Statistical Foundations for Modern Machine Learning
Friday, Aug. 25, 2023




Shanghai Jiao Tong University
Title: Applying Modern Neural Networks in Statistical Problems: Semiparametrics, Causal Inference, and Differential Equations
Abstract: In this talk, we will survey some of our recent explorations of modern neural networks in problems spanning semiparametric statistics, causal inference, and forward & inverse problems in differential equations. We will discuss the practical performance, some limited theory, and when the theoretical results fall short of guiding practice. Time permitted, we will discuss some potential directions we are working on to narrow the theory-practice gap.
Renmin University of China
Title: Gaussian Mixture Reduction with Composite Transportation Divergence
Abstract: Gaussian mixtures are widely used as a parametric distribution for approximating smooth density function of various, simplifying downstream inference tasks. They find extensive applications in density estimation, belief propagation, and Bayesian filtering. These applications often utilize finite Gaussian mixtures as initial approximations that are recursively updated. A challenge in these recursions is that the order of the Gaussian mixture increases exponentially, and the inference quickly becomes intractable. To overcome the difficulty, the Gaussian mixture reduction, which approximates a high order Gaussian mixture by one with a lower order, can be used. Although existing clustering-based methods are known for their satisfactory performance and computational efficiency, their convergence properties and optimal targets remain unknown. In this work, we propose a novel optimization-based Gaussian mixture reduction method based on composite transportation divergence (CTD). We develop a majorization-minimization algorithm for numerically computing the reduced Gaussian mixture and establish its theoretical convergence under general conditions. Furthermore, we demonstrate that many existing clustering-based methods are special cases of our approach, effectively bridging the gap between optimization-based and clustering-based techniques. Our unified framework empowers users to select the most appropriate cost function in CTD to achieve superior performance in their specific applications. Through extensive empirical experiments, we demonstrate the efficiency and effectiveness of our proposed method, showcasing its potential in various domains.
Tsinghua University
Title: Towards a Mathematical Foundation of Federated Learning: A Statistical Perspective
Abstract: Federated Learning (FL) is a promising framework that has great potentials in privacy preservation and in lowering the computation load at the cloud. The successful deployment faces many challenges in both theory and practice such as data heterogeneity and client unavailability. In this talk, I will discuss the convergence and statistical efficiency of two widely-adopted FL algorithms: FedAvg and FedProx, from a statistical perspective. Our analysis is based on the standard non-parametric regression in a reproducing kernel Hilbert space. Additionally, we propose the concept of federation gain to quantify the impact of heterogeneity. Time permitted, FL from the perspectives of clustering and robust statistics will be discussed.
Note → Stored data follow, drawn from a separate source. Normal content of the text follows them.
/-- The quadratic form of (1.4) as a sum of squared covariant derivatives plus the mass term:
`½⟨φ′,(−Δ^η_{𝒜,Ω} + m²(L^kε)²)φ′⟩ = ½Σ_{b⊂Ω}η^d|(D_𝒜φ′)(b)|² + ½m²(L^kε)²⟨φ′,φ′⟩`
(`HiggsCovariancePos.siteInner_covLaplacianN`). [cite: Balaban1983Higgs3, (1.4) p.412] -/
theorem half_siteInner_scalarOp_eq (Ak : HiggsLattice.VecField P 0) (A' : (j : Fin k) → HiggsLattice.VecField P j)
    (φ' : HiggsLattice.ScalarField P 0 N) :
    (fun p : ℝ × ℝ => (1 / 2 : ℝ) * siteInner φ' (D.scalarOp Ak p.1 A' φ'))
      = fun p => (1 / 2 : ℝ) * (∑ b : HiggsLattice.PBond P 0, if Inside D.Ω b then
            P.mesh 0 ^ P.d * ‖covDeriv D.C (D.extField Ak p.1 A') φ' b‖ ^ 2 else 0)
          + (1 / 2 : ℝ) * (D.m2 * D.ell ^ 2 * siteInner φ' φ') := by
  funext p
  rw [Data14.scalarOp_eq, LinearMap.add_apply, LinearMap.smul_apply, LinearMap.id_apply,
    HiggsFluctMeasurePos.siteInner_add_right, HiggsFluctMeasurePos.siteInner_smul_right, siteInner_covLaplacianN,
    mul_add]
  congr 2
  refine Finset.sum_congr rfl fun b _ => ?_
  split_ifs
  · rw [real_inner_self_eq_norm_sq]
  · rfl

/-- **The Dirichlet part of `W`**: `p ↦ ½⟨φ′,(−Δ^η_{e′g_kA′+A^{(k)},Ω} + m²(L^kε)²)φ′⟩` is smooth, with
`‖D^i‖ ≤ (2|bonds|η^{d}η^{−2} + ½|m²|(L^kε)²η^d)·Σ|φ′|²·(2θ₀)^i`. [cite: Balaban1983Higgs3, (1.4) p.412] -/
theorem dirichletExponent_bound (m : ℕ) (Ak : HiggsLattice.VecField P 0)
    (A' : (j : Fin k) → HiggsLattice.VecField P j) (φ' : HiggsLattice.ScalarField P 0 N) {θ₀ : ℝ} (hθ₀ : 1 ≤ θ₀)
    (hθb : ∀ b, |P.mesh 0| * |D.C.e| * |fluctBond D A' b| ≤ θ₀) :
    ContDiff ℝ m (fun p : ℝ × ℝ => (1 / 2 : ℝ) * siteInner φ' (D.scalarOp Ak p.1 A' φ')) ∧
    ∀ i ≤ m, ∀ p ∈ (Set.univ : Set (ℝ × ℝ)),
      ‖iteratedFDeriv ℝ i (fun p : ℝ × ℝ => (1 / 2 : ℝ) * siteInner φ' (D.scalarOp Ak p.1 A' φ')) p‖
        ≤ ((2 * Fintype.card (HiggsLattice.PBond P 0) * (P.mesh 0 ^ P.d * (P.mesh 0)⁻¹ ^ 2)
            + (1 / 2 : ℝ) * (|D.m2| * D.ell ^ 2 * P.mesh 0 ^ P.d)) * sqSum φ') * (2 * θ₀) ^ i := by
  have hθ₀0 : 0 ≤ θ₀ := zero_le_one.trans hθ₀
  have h2θ : 1 ≤ 2 * θ₀ := by linarith
  have hη : 0 < P.mesh 0 := P.mesh_pos 0
  have hηd : 0 ≤ P.mesh 0 ^ P.d := pow_nonneg hη.le _
  have hS0 : 0 ≤ sqSum φ' := sqSum_nonneg _
  rw [half_siteInner_scalarOp_eq]
  -- the bond terms
  have hb : ∀ b : HiggsLattice.PBond P 0,
      ContDiff ℝ m (fun p : ℝ × ℝ => if Inside D.Ω b then
          P.mesh 0 ^ P.d * ‖covDeriv D.C (D.extField Ak p.1 A') φ' b‖ ^ 2 else 0) ∧
      ∀ i ≤ m, ∀ p ∈ (Set.univ : Set (ℝ × ℝ)),
        ‖iteratedFDeriv ℝ i (fun p : ℝ × ℝ => if Inside D.Ω b then
            P.mesh 0 ^ P.d * ‖covDeriv D.C (D.extField Ak p.1 A') φ' b‖ ^ 2 else 0) p‖
          ≤ (4 * (P.mesh 0 ^ P.d * (P.mesh 0)⁻¹ ^ 2) * sqSum φ') * (2 * θ₀) ^ i := by
    intro b
    by_cases hin : Inside D.Ω b
    · simp only [hin, if_true]
      obtain ⟨hcd, hcdb⟩ := covDeriv_bound D m Ak A' φ' b hθ₀ hθb
      have hsq := norm_iteratedFDeriv_norm_sq_le hcd (by positivity) hθ₀0 hcdb
      have hmul := norm_iteratedFDeriv_const_mul_le (P.mesh 0 ^ P.d) (hcd.norm_sq ℝ) hsq
      refine ⟨contDiff_const.mul (hcd.norm_sq ℝ), bound_mono ?_ (by positivity) le_rfl (by positivity) hmul⟩
      rw [abs_of_nonneg hηd]
      have h1 := sq_le_sqSum φ' b.tgt
      have h2 := sq_le_sqSum φ' b.src
      have h3 : (‖φ' b.tgt‖ + ‖φ' b.src‖) ^ 2 ≤ 4 * sqSum φ' := by
        nlinarith [norm_nonneg (φ' b.tgt), norm_nonneg (φ' b.src), sq_nonneg (‖φ' b.tgt‖ - ‖φ' b.src‖)]
      calc P.mesh 0 ^ P.d * ((P.mesh 0)⁻¹ * (‖φ' b.tgt‖ + ‖φ' b.src‖)) ^ 2
          = (P.mesh 0 ^ P.d * (P.mesh 0)⁻¹ ^ 2) * (‖φ' b.tgt‖ + ‖φ' b.src‖) ^ 2 := by ring
        _ ≤ (P.mesh 0 ^ P.d * (P.mesh 0)⁻¹ ^ 2) * (4 * sqSum φ') := mul_le_mul_of_nonneg_left h3 (by positivity)
        _ = 4 * (P.mesh 0 ^ P.d * (P.mesh 0)⁻¹ ^ 2) * sqSum φ' := by ring
    · simp only [hin, if_false]
      refine ⟨contDiff_const, ?_⟩
      have h0 := norm_iteratedFDeriv_const_le m (Set.univ : Set (ℝ × ℝ)) (0 : ℝ) h2θ
      rw [norm_zero] at h0
      exact bound_mono (by positivity) (by positivity) le_rfl (by positivity) h0
  have hsum := norm_iteratedFDeriv_sum_le (Finset.univ : Finset (HiggsLattice.PBond P 0)) (fun b _ => (hb b).1)
    (fun b _ => (hb b).2)
  have hsumc : ContDiff ℝ m (fun p : ℝ × ℝ => ∑ b : HiggsLattice.PBond P 0, if Inside D.Ω b then
      P.mesh 0 ^ P.d * ‖covDeriv D.C (D.extField Ak p.1 A') φ' b‖ ^ 2 else 0) := ContDiff.sum fun b _ => (hb b).1
  have hhalf := norm_iteratedFDeriv_const_mul_le (1 / 2 : ℝ) hsumc hsum
  rw [Finset.sum_const, Finset.card_univ, nsmul_eq_mul, abs_of_pos (by norm_num : (0 : ℝ) < 1 / 2)] at hhalf
  -- the mass term (constant in `p`)
  have hmass := norm_iteratedFDeriv_const_le m (Set.univ : Set (ℝ × ℝ))
    ((1 / 2 : ℝ) * (D.m2 * D.ell ^ 2 * siteInner φ' φ')) h2θ
  have hmassK : ‖(1 / 2 : ℝ) * (D.m2 * D.ell ^ 2 * siteInner φ' φ')‖
      = (1 / 2 : ℝ) * (|D.m2| * D.ell ^ 2 * P.mesh 0 ^ P.d) * sqSum φ' := by
    have hY0 : 0 ≤ (1 / 2 : ℝ) * D.ell ^ 2 * P.mesh 0 ^ P.d * sqSum φ' := by positivity
    rw [siteInner_self_eq_sqSum, Real.norm_eq_abs,
      show (1 / 2 : ℝ) * (D.m2 * D.ell ^ 2 * (P.mesh 0 ^ P.d * sqSum φ'))
        = D.m2 * ((1 / 2 : ℝ) * D.ell ^ 2 * P.mesh 0 ^ P.d * sqSum φ') by ring,
      abs_mul, abs_of_nonneg hY0]
    ring
  rw [hmassK] at hmass
  refine ⟨(contDiff_const.mul hsumc).add contDiff_const, ?_⟩
  have h := norm_iteratedFDeriv_add_le (contDiff_const.mul hsumc) contDiff_const hhalf hmass
  refine bound_mono (le_of_eq ?_) (by positivity) le_rfl (by positivity) h
  ring

/-- The quartic of `Ω₁` is at most `η^d(Σ_x|φ′(x)|²)²`. [folklore] -/
private theorem quartic_le_sqSum_sq' (φ' : HiggsLattice.ScalarField P 0 N) :
    ∑ x ∈ D.Ω₁, P.mesh 0 ^ P.d * ‖φ' x‖ ^ 4 ≤ P.mesh 0 ^ P.d * (sqSum φ') ^ 2 := by
  have hη : 0 < P.mesh 0 ^ P.d := pow_pos (P.mesh_pos 0) _
  rw [← Finset.mul_sum]
  refine mul_le_mul_of_nonneg_left ?_ hη.le
  have h1 : ∑ x ∈ D.Ω₁, ‖φ' x‖ ^ 4 ≤ ∑ x ∈ D.Ω₁, sqSum φ' * ‖φ' x‖ ^ 2 := by
    refine Finset.sum_le_sum fun x _ => ?_
    have hx := sq_le_sqSum φ' x
    nlinarith [sq_nonneg ‖φ' x‖]
  have h2 : ∑ x ∈ D.Ω₁, sqSum φ' * ‖φ' x‖ ^ 2 ≤ sqSum φ' * sqSum φ' := by
    rw [← Finset.mul_sum]
    refine mul_le_mul_of_nonneg_left ?_ (sqSum_nonneg φ')
    unfold sqSum
    exact Finset.sum_le_sum_of_subset_of_nonneg (Finset.subset_univ _) fun x _ _ => sq_nonneg _
  nlinarith [h1, h2]

/-- **The quartic part of `W`**: `p ↦ λ′λ(L^kε)Σ_{x∈Ω₁}η^d|φ′(x)|⁴` is smooth (linear in `λ′`), with
`‖D^i‖ ≤ (|λ′₀| + 1)|λ(L^kε)|η^d(Σ|φ′|²)²·θ^i` on the ball `B((e′₀,λ′₀), 1)` for any `θ ≥ 1`.
[cite: Balaban1983Higgs3, (1.4), (1.6) pp.412–413] -/
theorem quarticExponent_bound (m : ℕ) (φ' : HiggsLattice.ScalarField P 0 N) (p₀ : ℝ × ℝ) {θ : ℝ} (hθ : 1 ≤ θ) :
    ContDiff ℝ m (fun p : ℝ × ℝ => p.2 * D.lamRun * ∑ x ∈ D.Ω₁, P.mesh 0 ^ P.d * ‖φ' x‖ ^ 4) ∧
    ∀ i ≤ m, ∀ p ∈ closedBall p₀ 1,
      ‖iteratedFDeriv ℝ i (fun p : ℝ × ℝ => p.2 * D.lamRun * ∑ x ∈ D.Ω₁, P.mesh 0 ^ P.d * ‖φ' x‖ ^ 4) p‖
        ≤ ((|p₀.2| + 1) * (|D.lamRun| * P.mesh 0 ^ P.d) * (sqSum φ') ^ 2) * θ ^ i := by
  have hηd : 0 ≤ P.mesh 0 ^ P.d := pow_nonneg (P.mesh_pos 0).le _
  have e : (fun p : ℝ × ℝ => p.2 * D.lamRun * ∑ x ∈ D.Ω₁, P.mesh 0 ^ P.d * ‖φ' x‖ ^ 4)
      = fun p : ℝ × ℝ => p.2 * (D.lamRun * ∑ x ∈ D.Ω₁, P.mesh 0 ^ P.d * ‖φ' x‖ ^ 4) := by
    funext p; ring
  rw [e]
  refine ⟨contDiff_snd.mul contDiff_const, ?_⟩
  have hT : ∀ p ∈ closedBall p₀ (1 : ℝ), |p.2| ≤ |p₀.2| + 1 := by
    intro p hp
    have h1 : |p.2 - p₀.2| ≤ 1 := by
      have h := (mem_closedBall.1 hp)
      rw [dist_eq_norm] at h
      exact (Real.norm_eq_abs _ ▸ norm_snd_le (p - p₀)).trans h
    have := abs_sub_abs_le_abs_sub p.2 p₀.2
    linarith
  have h := norm_iteratedFDeriv_snd_mul_le m (D.lamRun * ∑ x ∈ D.Ω₁, P.mesh 0 ^ P.d * ‖φ' x‖ ^ 4)
    (R := |p₀.2| + 1) (by linarith [abs_nonneg p₀.2]) hθ hT
  refine bound_mono ?_ (zero_le_one.trans hθ) le_rfl (by positivity) h
  have hV0 : 0 ≤ ∑ x ∈ D.Ω₁, P.mesh 0 ^ P.d * ‖φ' x‖ ^ 4 := Finset.sum_nonneg fun x _ => by positivity
  rw [abs_mul, abs_of_nonneg hV0]
  have hq := quartic_le_sqSum_sq' D φ'
  calc (|p₀.2| + 1) * (|D.lamRun| * ∑ x ∈ D.Ω₁, P.mesh 0 ^ P.d * ‖φ' x‖ ^ 4)
      ≤ (|p₀.2| + 1) * (|D.lamRun| * (P.mesh 0 ^ P.d * (sqSum φ') ^ 2)) :=
        mul_le_mul_of_nonneg_left (mul_le_mul_of_nonneg_left hq (abs_nonneg _)) (by positivity)
    _ = (|p₀.2| + 1) * (|D.lamRun| * P.mesh 0 ^ P.d) * (sqSum φ') ^ 2 := by ring

/-- A function of class `C^m` on `ℝ × ℝ` has all its derivatives of order `≤ m` bounded on a closed unit ball.
[folklore] -/
private theorem exists_bound_iteratedFDeriv_closedBall {m : ℕ} {f : ℝ × ℝ → ℝ} (hf : ContDiff ℝ m f) (p₀ : ℝ × ℝ) :
    ∃ B : ℝ, 0 ≤ B ∧ ∀ i ≤ m, ∀ p ∈ closedBall p₀ 1, ‖iteratedFDeriv ℝ i f p‖ ≤ B := by
  have heach : ∀ i : ℕ, ∃ B : ℝ, 0 ≤ B ∧ (i ≤ m → ∀ p ∈ closedBall p₀ 1, ‖iteratedFDeriv ℝ i f p‖ ≤ B) := by
    intro i
    by_cases hi : i ≤ m
    · have him : (i : WithTop ℕ∞) ≤ m := by exact_mod_cast hi
      obtain ⟨C, hC⟩ := (isCompact_closedBall p₀ (1 : ℝ)).exists_bound_of_continuousOn
        ((hf.continuous_iteratedFDeriv him).continuousOn)
      exact ⟨max C 0, le_max_right _ _, fun _ p hp => (hC p hp).trans (le_max_left _ _)⟩
    · exact ⟨0, le_rfl, fun h => absurd h hi⟩
  choose B hB0 hB using heach
  refine ⟨∑ i ∈ Finset.range (m + 1), B i, Finset.sum_nonneg fun i _ => hB0 i, fun i hi p hp => ?_⟩
  exact (hB i hi p hp).trans (Finset.single_le_sum (fun j _ => hB0 j) (Finset.mem_range.2 (Nat.lt_succ_of_le hi)))

/-- **The mass-counterterm part of `W`**: `p ↦ ½Σ_{x∈Ω₁}η^dδm²(e′,λ′,x)(L^kε)²|φ′(x)|²` is `C^m` for `C^m` data,
with `‖D^i‖ ≤ ½η^d(L^kε)²B_δ·Σ|φ′|²·θ^i` on the ball `B(p₀, 1)` (`B_δ` a bound of the data derivatives there, `θ ≥ 1`).
[cite: Balaban1983Higgs3, (1.4), (1.7) pp.412–413] -/
theorem massExponent_bound {m : ℕ} (hdm2 : ∀ x ∈ D.Ω₁, ContDiff ℝ m (fun p : ℝ × ℝ => D.dm2 p.1 p.2 x))
    (φ' : HiggsLattice.ScalarField P 0 N) (p₀ : ℝ × ℝ) {Bd θ : ℝ} (hBd0 : 0 ≤ Bd) (hθ : 1 ≤ θ)
    (hBd : ∀ x ∈ D.Ω₁, ∀ i ≤ m, ∀ p ∈ closedBall p₀ 1, ‖iteratedFDeriv ℝ i (fun p : ℝ × ℝ => D.dm2 p.1 p.2 x) p‖ ≤ Bd) :
    ContDiff ℝ m (fun p : ℝ × ℝ =>
        (1 / 2 : ℝ) * ∑ x ∈ D.Ω₁, P.mesh 0 ^ P.d * D.dm2 p.1 p.2 x * D.ell ^ 2 * ‖φ' x‖ ^ 2) ∧
    ∀ i ≤ m, ∀ p ∈ closedBall p₀ 1,
      ‖iteratedFDeriv ℝ i (fun p : ℝ × ℝ =>
          (1 / 2 : ℝ) * ∑ x ∈ D.Ω₁, P.mesh 0 ^ P.d * D.dm2 p.1 p.2 x * D.ell ^ 2 * ‖φ' x‖ ^ 2) p‖
        ≤ ((1 / 2 : ℝ) * (P.mesh 0 ^ P.d * D.ell ^ 2 * Bd) * sqSum φ') * θ ^ i := by
  have hηd : 0 ≤ P.mesh 0 ^ P.d := pow_nonneg (P.mesh_pos 0).le _
  have hθ0 : 0 ≤ θ := zero_le_one.trans hθ
  have hS0 : 0 ≤ sqSum φ' := sqSum_nonneg _
  have e : (fun p : ℝ × ℝ => (1 / 2 : ℝ) * ∑ x ∈ D.Ω₁, P.mesh 0 ^ P.d * D.dm2 p.1 p.2 x * D.ell ^ 2 * ‖φ' x‖ ^ 2)
      = fun p : ℝ × ℝ => (1 / 2 : ℝ) * ∑ x ∈ D.Ω₁, (P.mesh 0 ^ P.d * D.ell ^ 2 * ‖φ' x‖ ^ 2) * D.dm2 p.1 p.2 x := by
    funext p
    congr 1
    exact Finset.sum_congr rfl fun x _ => by ring
  rw [e]
  have hx : ∀ x ∈ D.Ω₁, ContDiff ℝ m (fun p : ℝ × ℝ => (P.mesh 0 ^ P.d * D.ell ^ 2 * ‖φ' x‖ ^ 2) * D.dm2 p.1 p.2 x) ∧
      ∀ i ≤ m, ∀ p ∈ closedBall p₀ 1,
        ‖iteratedFDeriv ℝ i (fun p : ℝ × ℝ => (P.mesh 0 ^ P.d * D.ell ^ 2 * ‖φ' x‖ ^ 2) * D.dm2 p.1 p.2 x) p‖
          ≤ ((P.mesh 0 ^ P.d * D.ell ^ 2 * ‖φ' x‖ ^ 2) * Bd) * θ ^ i := by
    intro x hxΩ
    have hb : ∀ i ≤ m, ∀ p ∈ closedBall p₀ 1, ‖iteratedFDeriv ℝ i (fun p : ℝ × ℝ => D.dm2 p.1 p.2 x) p‖ ≤ Bd * θ ^ i :=
      fun i hi p hp => (hBd x hxΩ i hi p hp).trans (le_mul_of_one_le_right hBd0 (one_le_pow₀ hθ))
    have h := norm_iteratedFDeriv_const_mul_le (P.mesh 0 ^ P.d * D.ell ^ 2 * ‖φ' x‖ ^ 2) (hdm2 x hxΩ) hb
    rw [abs_of_nonneg (by positivity)] at h
    exact ⟨contDiff_const.mul (hdm2 x hxΩ), h⟩
  have hsum := norm_iteratedFDeriv_sum_le D.Ω₁ (fun x hx' => (hx x hx').1) (fun x hx' => (hx x hx').2)
  have hsumc : ContDiff ℝ m (fun p : ℝ × ℝ =>
      ∑ x ∈ D.Ω₁, (P.mesh 0 ^ P.d * D.ell ^ 2 * ‖φ' x‖ ^ 2) * D.dm2 p.1 p.2 x) := ContDiff.sum fun x hx' => (hx x hx').1
  have h := norm_iteratedFDeriv_const_mul_le (1 / 2 : ℝ) hsumc hsum
  rw [abs_of_pos (by norm_num : (0 : ℝ) < 1 / 2)] at h
  refine ⟨contDiff_const.mul hsumc, bound_mono ?_ hθ0 le_rfl (by positivity) h⟩
  have hS : ∑ x ∈ D.Ω₁, ‖φ' x‖ ^ 2 ≤ sqSum φ' := by
    unfold sqSum
    exact Finset.sum_le_sum_of_subset_of_nonneg (Finset.subset_univ _) fun x _ _ => sq_nonneg _
  have e2 : ∑ x ∈ D.Ω₁, (P.mesh 0 ^ P.d * D.ell ^ 2 * ‖φ' x‖ ^ 2) * Bd
      = (P.mesh 0 ^ P.d * D.ell ^ 2 * Bd) * ∑ x ∈ D.Ω₁, ‖φ' x‖ ^ 2 := by
    rw [Finset.mul_sum]
    exact Finset.sum_congr rfl fun x _ => by ring
  rw [e2]
  have hX : 0 ≤ (1 / 2 : ℝ) * (P.mesh 0 ^ P.d * D.ell ^ 2 * Bd) := by positivity
  calc (1 / 2 : ℝ) * ((P.mesh 0 ^ P.d * D.ell ^ 2 * Bd) * ∑ x ∈ D.Ω₁, ‖φ' x‖ ^ 2)
      = ((1 / 2 : ℝ) * (P.mesh 0 ^ P.d * D.ell ^ 2 * Bd)) * ∑ x ∈ D.Ω₁, ‖φ' x‖ ^ 2 := by ring
    _ ≤ ((1 / 2 : ℝ) * (P.mesh 0 ^ P.d * D.ell ^ 2 * Bd)) * sqSum φ' := mul_le_mul_of_nonneg_left hS hX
Shanghai Jiao Tong University
Title: Supervised Topic Modeling: Optimal Estimation and Statistical Inference
Abstract: With the development of computer technology and the internet, increasingly large amounts of textual data are generated and collected every day. It is a significant challenge to analyze and extract meaningful and actionable information from vast amounts of unstructured textual data. Driven by applications in a wide range of fields, there is an increasing need for developing computationally efficient statistical methods for analyzing a massive amount of textual data with theoretical guarantees. In the presentation, I will discuss supervised topic modeling, which jointly considers a collection of documents and their paired side information. A bias-adjusted algorithm is developed to study the regression coefficients in the supervised topic modeling under the generalized linear model formulation. I will also introduce an approach to constructing valid confidence intervals. Applications of the proposed methods reveal meaningful latent topic structures of textual data.